Trump’ın ekibi İran'la başa çıkmak için bir strateji oluşturmakla meşgulken, İsrail hiç vakit kaybetmiyor. İsrail, İran'la her ne şekilde olursa olsun yüzleşmeye ve onu zayıflatmaya kararlı görünüyor. Hamas ve Hizbullah'a çoktan ağır bir darbe indiren İsrail, geçtiğimiz yılki kısasa kısas saldırılarının ardından İran savunmasının büyük bir kısmını ortadan kaldırmayı başardı. ABD istihbaratına göre İsrail, İran'ın bazı nükleer tesislerini vurmayı düşünüyor ve bunu bu yılın ortalarında yapabilir.

Arap ortaklar, İran'a karşı ABD ve uluslararası diplomasiyi güçlendirerek ve ABD'nin bölgedeki tüm yapıcı hamlelerine siyasi olarak meşruiyet kazandırarak ciddi bir katkıda bulunabilir ve fark yaratabilirler.

Körfez Arap ülkelerinin İran'a karşı ABD ile iş birliği yapma konusunda çekinceleri olsa da İran ile bir çatışmada İsrail'in yanında olma konusunda daha büyük endişeleri var. İsrail, İran'ın nükleer tesislerine saldırırsa, işi tek başına bitiremeyeceğinin farkında. Bunun sonucunda da İran, sadece İsrail'e değil, Körfez ülkelerine de saldıracak. Bu ülkeler İsrail'e yardım etmek için hiçbir şey yapmasalar bile, durum tamamen algılarla ilgili olmaya devam edecek.

ABD'nin Arap ülkelerinden ortaklarının, bir savunma anlaşmasına varamamaları halinde izleyebilecekleri en muhtemel politika ve hareket tarzı, İsrail'in İran'a ve bölgedeki vekillerine karşı yürüttüğü askeri faaliyetlere mesafeli durmaya devam etmek olacak. Bu ülkelerden herhangi birinin İran'a karşı İsrail'le birlikte daha cesur ya da daha resmi bir adım atmaya çalıştığını hayal etmek son derece zor.

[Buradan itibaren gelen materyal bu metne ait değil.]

import Literature.NumberTheory.IwasawaTheory.ClassicalMuVanishesKurodaTower
import Literature.NumberTheory.IwasawaTheory.FukudaRankCountingLemmas
import Literature.NumberTheory.NumberFields.KummerPlusMinusRankOne
import Literature.NumberTheory.NumberFields.CMFieldClassGroupPlusMinusDecomposition
import Mathlib.NumberTheory.NumberField.CMField
import HarnessLib

set_option autoImplicit false

/-!
# Leopoldt–Scholz REFLECTION up the cyclotomic `ℤ_p`-tower, I: the layerwise inequality — the `p`-rank of the REAL (even)
# mirror is bounded by the `p`-ranks of the ODD mirrors at every layer (theorem-only; no named fact, no `sorry`)

Topic `NumberTheory/IwasawaTheory` (namespace = path).  THEOREM-ONLY file written by the prover seat `bsd-potss-rkm` (generation 36,
cell `bsd-potss`; `--supports` stmt-BirchSwinnertonDyer-19196, crux M `ReducibleKatoMember` of the routes K9 / K8-t′; closes nothing).
Companion file `ClassicalMuVanishesReflectionDescent.lean` (the `μ = 0` descents and the `p = 3` Borel/Scholz form) — see its docstring
for the consumer (the `μ`-input of Kato's member bound / Coates–Sujatha's (A) on the reducible rows: `{χ₁, χ₂}` with `χ₁χ₂ = ω` is a
Leopoldt mirror pair).

## The mathematics (all inputs are tree theorems)

Let `K` be a CM number field containing `ζ_p` (`p` odd) and `z, b ∈ Gal(K/F)` commuting involutions with `K^{⟨z⟩} = K⁺` totally
real.  Lang, *Cyclotomic Fields I–II*, Ch. 13 §2 Thm. 2.1 (i) — tree `IsCMField.card_pTorsion_classGroup_maximalRealSubfield_le_mul`
(on the tree's Hilbert class field; unconditional): `#Cl(K⁺)[p] ≤ p · #Cl(K)⁻[p]`; with the `±` decomposition
`#Cl(K)[p] = #Cl(K⁺)[p] · #Cl(K)⁻[p]` (`IsCMField.card_pTorsion_classGroup`): `#Cl(K⁺)[p]² ≤ p · #Cl(K)[p]`.  Kuroda's class number
relation (odd part, `q = p`; Lemmermeyer 1994 §1; tree `KurodaOddPart.card_torsion_classGroup_biquadratic`):
`#Cl(K)[p] · #Cl(K^{⟨z,b⟩})[p]² = #Cl(K^{⟨z⟩})[p] · #Cl(K^{⟨b⟩})[p] · #Cl(K^{⟨zb⟩})[p]`.  Together (`K⁺ ≅ K^{⟨z⟩}`, Mathlib
`CMExtension.equivMaximalRealSubfield`):
  **`rank_p Cl(K^{⟨z⟩}) + 2 rank_p Cl(K^{⟨z,b⟩}) ≤ 1 + rank_p Cl(K^{⟨b⟩}) + rank_p Cl(K^{⟨zb⟩})`**
— Leopoldt's Spiegelungssatz `rank A^{χ_even} ≤ rank A^{χ_odd} + δ` for this configuration (Scholz 1932 for `ℚ(√d)`/`ℚ(√−3d)`),
obtained from Lang's `±` form without Kummer generators.  Up the tower: for `F` totally real, `κ` a `ℤ_p`-extension of `F`, `L/F`
Galois with `L ∩ F_∞ = F`, `L` totally complex with `ζ_p ∈ L` and `L^{⟨z⟩}` totally real, every layer `L·F_n` is such a `K`
(`F_n/F` is Galois of odd degree hence totally real, `isTotallyReal_of_isGalois_of_odd_finrank`; the section
`s : Gal(L/F) ↪ Gal(L·F_n/F)` of `RestrictedTowerLayerSection.lean` has `(L·F_n)^{s(H)} ≅ (L^H·F_∞)_n`), so the inequality holds for
`rank_p Cl((·F_∞)_n)` (tree `classGroupPRank`) at EVERY `n`.  For `F = ℚ`, `p = 3`, `L = ℚ(√d, √−3)`:
`rank₃ Cl(ℚ_n(√d)) ≤ 1 + rank₃ Cl(ℚ(μ_{3^{n+1}})) + rank₃ Cl(ℚ_n(√−3d))` — Scholz's reflection at every layer of the `ℤ₃`-tower.

## Main results

* `natCard_torsion_classGroup_layer_eq` — `#Cl(K_m)[p] = p ^ classGroupPRank κ m`.
* (private) `isTotallyReal_of_isGalois_of_odd_finrank`, `isTotallyReal_layer` — odd-degree Galois extensions of a totally real
  field (e.g. the layers `F_n`, `p` odd) are totally real.
* `natCard_torsion_classGroup_fixedField_reflection_le` — the one-field inequality (`K` CM ∋ `ζ_p`, `z, b` as above):
  `#Cl(K^{⟨z⟩})[p] · #Cl(K^{⟨z,b⟩})[p]² ≤ p · #Cl(K^{⟨b⟩})[p] · #Cl(K^{⟨zb⟩})[p]`.
* `classGroupPRank_restrict_reflection_le` — THE LAYERWISE INEQUALITY
  `rank_p Cl((L^{⟨z⟩}F_∞)_n) + 2 rank_p Cl((L^{⟨z,b⟩}F_∞)_n) ≤ 1 + rank_p Cl((L^{⟨b⟩}F_∞)_n) + rank_p Cl((L^{⟨zb⟩}F_∞)_n)`.

## What is NOT here (honest scope)

No `p`-adic `L`-function, no `μ⁻ = 0`; no isotypic (character-by-character) refinement
(`-- TODO(general form): Leopoldt's Spiegelungssatz `rank_p A^{χ} ≤ rank_p A^{ωχ⁻¹} + δ_χ` component-wise [Washington1997,
Thm. 10.11]`); nothing about elliptic curves.  BSD is advanced for no curve by this file.

## References

* S. Lang, *Cyclotomic Fields I and II*, GTM 121 (1990), Ch. 13 §2, Thm. 2.1 (i) (pp. 199–200). [Lang1990]
* L. C. Washington, *Introduction to Cyclotomic Fields*, 2nd ed., GTM 83 (1997): §10.2 (Thm. 10.10 Scholz, Thm. 10.11 Leopoldt),
  §13.1, §13.3 Prop. 13.23. [Washington1997]
* F. Lemmermeyer, *Kuroda's class number formula*, Acta Arith. 66 (1994) 245–260, §1. [Lemmermeyer1994]
* T. Fukuda, Proc. Japan Acad. 70 (1994), p. 264 (`rank`). [Fukuda1994]
* Tree: `NumberFields/KummerPlusMinusRankOne.lean` (Lang 2.1 (i)), `NumberFields/CMFieldClassGroupPlusMinusDecomposition.lean`,
  `NumberFields/KurodaRelationOddPart.lean`, `IwasawaTheory/RestrictedTowerLayerSection.lean`, `IwasawaTheory/ClassicalMuVanishesKurodaTower.lean`,
  `IwasawaTheory/FukudaRankCountingLemmas.lean`; Mathlib `NumberTheory/NumberField/CMField`.
-/

noncomputable section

Ama belki de buna gerek kalmayacak. Belki de İsrail ve ABD'nin tek istediği -ABD'nin hiçbir Arap ortağıyla savunma anlaşması imzalamadığını varsayarsak- Arapların diplomasi yürütmesinden, çatışma sonrası yeniden inşada iş birliği yapmasından ve geçtiğimiz yıl İran ve İsrail'in iki kez doğrudan birbirlerini vurduğu sırada gördüğümüz gibi biraz olsun güvenliği sağlamasından ibaret olabilir.

Arap ortaklar, İran'a karşı ABD ve uluslararası diplomasiyi güçlendirerek, ABD'nin bölgedeki tüm yapıcı hamlelerine siyasi olarak meşruiyet kazandırarak ve İsrail tarafından son 15 ay içinde büyük bir kısmı yıkıma uğratılan Gazze Şeridi’nin ve Lübnan'ın güneyinin yeniden inşası için kaynak tahsis ederek ciddi bir katkıda bulunabilir ve fark yaratabilirler.

ABD, olayları basite indirgemek pahasına her zaman olduğu gibi Ortadoğu'da yeni bir bölgesel güvenlik düzeninin şekillendirilmesinde liderliği üstlenmeli. Her şey Washington'da başlıyor. ABD'nin Ortadoğu politikasının net olması, söz konusu güvenlik sisteminin nasıl şekilleneceğini ya da şekillenip şekillenmeyeceğini belirleyecek.